§ **What is needed**
Below are the entries to work from; restate word for word the portion that opens with the line containing "theorem halfFillingAnchor_xy : ∃" and closes with the line containing "the XY torus has condensate", keeping both.

========

import Summits.HubbardSuperconductivity.HubbardSuperconductivity.Theorems.AnisotropyChordTowerPerronZero
import Summits.HubbardSuperconductivity.HubbardSuperconductivity.Theorems.AnisotropyChordSectorAnchorXY
import Summits.HubbardSuperconductivity.HubbardSuperconductivity.Theorems.AnisotropyChordStiffnessOperatorLink

/-!
# Route `AnisotropyChord` / H0 rotor rung: THE HALF-FILLING ANCHOR AT THE XY POINT IS A TREE THEOREM, and the headline
# «XY-LM₀ alone ⇒ BEC for hard-core bosons on ℤ² near half filling» (work-order v11c of theory seat
# `hubbard-h0-rotor-theory-1`, cycle 11; director ruling 2026-08-28T13:48:19Z (a), (b))

No new hypothesis is needed: the tree's `sectorAnchorXY_proof : SectorAnchorXY` (route item stmt-0977; Kennedy–Lieb–Shastry
in sector form: for even `M ≥ M₀` every normalised `Sᶻ_tot = 0` sector ground state `ψ` of `H_M(0)` has
`c·M⁴ ≤ Re⟨ψ, S⁺_tot S⁻_tot ψ⟩`) IS the anchor once `Re⟨ψ, S⁺S⁻ψ⟩ = lowerNormSq a = L⁴·condensateDensity a` for the Perron
amplitude (`Stiffness.star_dotProduct_raiseLower_toC`) and once one notes that a Perron amplitude of the sector `0` forces
`L` even (`even_of_perron_zero`).

* `even_of_perron_zero`, **`halfFillingAnchor_xy : ∃ c₀ > 0, HalfFillingAnchor 0 c₀`** (unconditional);
* **`condensateOnBand_xy_of_minSpinAtZeroUpTo`** : `MinSpinAtZeroUpTo 0 ε → ∃ c₀ > 0, CondensateOnBand 0 (min(c₀/4,1/4)) (c₀/2 − ε)`
  and `condensateOnBand_xy_of_totalSpinMonotone` / `…_of_minSpinAtZero` — the XY analogue of Lieb–Mattis ordering ALONE
  gives Bose–Einstein condensation of hard-core bosons on `ℤ²` on a density band around half filling, the case Tasaki
  (arXiv:1807.05847, p. 7 §3.2) lists as expected but proved only at `M_L = 0`.  XY-LM₀ is OPEN («first lemma, print status
  under audit»); nothing here claims it.
-/

set_option linter.dupNamespace false
set_option autoImplicit false

noncomputable section

open Finset Filter Topology Matrix
open Summit.HubbardSuperconductivity.HubbardSuperconductivity.Theorems.AnisotropyChord.InsertionEntropy
open Literature.MathematicalPhysics.QuantumLattice Literature.Probability.LatticeModels

namespace Summit.HubbardSuperconductivity.HubbardSuperconductivity.Theorems.AnisotropyChord.Tower

/-- A Perron ground amplitude of the sector `Sᶻ_tot = 0` exists only on EVEN tori (`L² = 2W`). [folklore] -/
theorem even_of_perron_zero (L : ℕ) [NeZero L] (Δ : ℝ) (a : TensorIndex (TorusSite 2 L) 2 → ℝ)
    (ha : IsPerronSectorGroundAmplitude L Δ 0 a) : Even L := by
  set ψ : TensorIndex (TorusSite 2 L) 2 → ℂ := fun s => (a s : ℂ) with hψ
  have hψ0 : ψ ≠ 0 := by
    intro h0
    have hz : ∑ σ, a σ ^ 2 = 0 := Finset.sum_eq_zero fun σ _ => by
      have := congrFun h0 σ
      simp only [hψ, Pi.zero_apply, Complex.ofReal_eq_zero] at this
      rw [this]; ring
    rw [ha.unit] at hz
    exact one_ne_zero hz
  obtain ⟨W, -, hMW⟩ := exists_weight_of_mem_spinZSector ha.sector hψ0
  have hcard : Fintype.card (TorusSite 2 L) = L ^ 2 := by
    rw [Fintype.card_fun, ZMod.card, Fintype.card_fin]
  rw [hcard] at hMW
  have h2 : ((L ^ 2 : ℕ) : ℝ) = 2 * (W : ℝ) := by push_cast at hMW ⊢; linarith
  have h3 : L ^ 2 = 2 * W := by exact_mod_cast h2
  have h4 : Even (L ^ 2) := ⟨W, by rw [h3]; ring⟩
  exact (Nat.even_pow' (by norm_num)).mp h4

/-- **THE HALF-FILLING ANCHOR AT `Δ = 0` (PROVED):** `∃ c₀ > 0, HalfFillingAnchor 0 c₀` — eventually in `L`, every Perron
amplitude of the half-filling sector of the hard-core boson / XY torus has condensate density `≥ c₀`.  Kennedy–Lieb–Shastry
1988 in the tree's sector form (`sectorAnchorXY_proof`). [cite: KLS1988PRL, Theorem] -/
theorem halfFillingAnchor_xy : ∃ c₀ > (0 : ℝ), HalfFillingAnchor 0 c₀ := by
  obtain ⟨c, hc, M₀, hfloor⟩ := sectorAnchorXY_proof
  refine ⟨c, hc, ?_⟩
  unfold HalfFillingAnchor
  filter_upwards [eventually_ge_atTop M₀] with L hL
  intro _ a ha
  have hev : Even L := even_of_perron_zero L 0 a ha
  have hunit : star (Stiffness.toC L a) ⬝ᵥ Stiffness.toC L a = 1 := by
    unfold dotProduct Stiffness.toC
    simp only [Pi.star_apply, RCLike.star_def, Complex.conj_ofReal]
    rw [show (∑ σ, (a σ : ℂ) * (a σ : ℂ)) = (((∑ σ, a σ ^ 2 : ℝ)) : ℂ) by push_cast; simp [sq], ha.unit]
    simp
  have h := hfloor L hev hL (Stiffness.toC L a) ha.sector hunit ha.eigen
  rw [Stiffness.star_dotProduct_raiseLower_toC, Complex.ofReal_re] at h
  have hcard : (Fintype.card (TorusSite 2 L) : ℝ) = (L : ℝ) ^ 2 := by
    rw [Fintype.card_fun, ZMod.card, Fintype.card_fin]; push_cast; ring
  have hL0 : (0 : ℝ) < (L : ℝ) := by exact_mod_cast Nat.pos_of_ne_zero (NeZero.ne L)
  unfold condensateDensity
  rw [hcard, le_div_iff₀ (by positivity)]
  calc c * ((L : ℝ) ^ 2) ^ 2 = c * (L : ℝ) ^ 4 := by ring
    _ ≤ lowerNormSq a := h

/-- **HEADLINE (director ruling 2026-08-28T13:48:19Z (a), Δ = 0 corollary): XY-LM₀(ε) ALONE ⇒ BEC of hard-core bosons on
`ℤ²` on a band around half filling.**  `MinSpinAtZeroUpTo 0 ε → ∃ c₀ > 0, CondensateOnBand 0 (min(c₀/4,1/4)) (c₀/2 − ε)`:
eventually in `L`, every Perron amplitude of every integer sector `|M| ≤ min(c₀/4,1/4)·L²` of the XY torus has condensate
density `≥ c₀/2 − ε`. Anchor: `halfFillingAnchor_xy`; support: `perronZeroOfInt_holds`. [folklore] -/
theorem condensateOnBand_xy_of_minSpinAtZeroUpTo (ε : ℝ) (h : MinSpinAtZeroUpTo 0 ε) :
    ∃ c₀ > (0 : ℝ), CondensateOnBand 0 (min (c₀ / 4) (1 / 4)) (c₀ / 2 - ε) := by
  obtain ⟨c₀, hc₀, hA⟩ := halfFillingAnchor_xy
  exact ⟨c₀, hc₀, condensateOnBand_of_minSpinAtZeroUpTo' 0 c₀ ε hc₀ h hA⟩

/-- Exact form: `MinSpinAtZero 0 → ∃ c₀ > 0, CondensateOnBand 0 (min(c₀/4,1/4)) (c₀/2)`. [folklore] -/
theorem condensateOnBand_xy_of_minSpinAtZero (h : MinSpinAtZero 0) :
    ∃ c₀ > (0 : ℝ), CondensateOnBand 0 (min (c₀ / 4) (1 / 4)) (c₀ / 2) := by
  obtain ⟨c₀, hc₀, hA⟩ := halfFillingAnchor_xy
  exact ⟨c₀, hc₀, condensateOnBand_of_minSpinAtZero' 0 c₀ hc₀ h hA⟩

/-- Monotone form: `TotalSpinMonotone 0` (XY-Lieb–Mattis) `→ ∃ c₀ > 0, CondensateOnBand 0 (min(c₀/4,1/4)) (c₀/2)`. [folklore] -/
theorem condensateOnBand_xy_of_totalSpinMonotone (h : TotalSpinMonotone 0) :
    ∃ c₀ > (0 : ℝ), CondensateOnBand 0 (min (c₀ / 4) (1 / 4)) (c₀ / 2) := by
  obtain ⟨c₀, hc₀, hA⟩ := halfFillingAnchor_xy
  exact ⟨c₀, hc₀, condensateOnBand_of_totalSpinMonotone' 0 c₀ hc₀ h hA⟩

end Summit.HubbardSuperconductivity.HubbardSuperconductivity.Theorems.AnisotropyChord.Tower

========

§ **Task solution**
theorem halfFillingAnchor_xy : ∃ c₀ > (0 : ℝ), HalfFillingAnchor 0 c₀ := by
  obtain ⟨c, hc, M₀, hfloor⟩ := sectorAnchorXY_proof
  refine ⟨c, hc, ?_⟩
  unfold HalfFillingAnchor
  filter_upwards [eventually_ge_atTop M₀] with L hL
  intro _ a ha
  have hev : Even L := even_of_perron_zero L 0 a ha
  have hunit : star (Stiffness.toC L a) ⬝ᵥ Stiffness.toC L a = 1 := by
    unfold dotProduct Stiffness.toC
    simp only [Pi.star_apply, RCLike.star_def, Complex.conj_ofReal]
    rw [show (∑ σ, (a σ : ℂ) * (a σ : ℂ)) = (((∑ σ, a σ ^ 2 : ℝ)) : ℂ) by push_cast; simp [sq], ha.unit]
    simp
  have h := hfloor L hev hL (Stiffness.toC L a) ha.sector hunit ha.eigen
  rw [Stiffness.star_dotProduct_raiseLower_toC, Complex.ofReal_re] at h
  have hcard : (Fintype.card (TorusSite 2 L) : ℝ) = (L : ℝ) ^ 2 := by
    rw [Fintype.card_fun, ZMod.card, Fintype.card_fin]; push_cast; ring
  have hL0 : (0 : ℝ) < (L : ℝ) := by exact_mod_cast Nat.pos_of_ne_zero (NeZero.ne L)
  unfold condensateDensity
  rw [hcard, le_div_iff₀ (by positivity)]
  calc c * ((L : ℝ) ^ 2) ^ 2 = c * (L : ℝ) ^ 4 := by ring
    _ ≤ lowerNormSq a := h

/-- **HEADLINE (director ruling 2026-08-28T13:48:19Z (a), Δ = 0 corollary): XY-LM₀(ε) ALONE ⇒ BEC of hard-core bosons on
`ℤ²` on a band around half filling.**  `MinSpinAtZeroUpTo 0 ε → ∃ c₀ > 0, CondensateOnBand 0 (min(c₀/4,1/4)) (c₀/2 − ε)`:
eventually in `L`, every Perron amplitude of every integer sector `|M| ≤ min(c₀/4,1/4)·L²` of the XY torus has condensate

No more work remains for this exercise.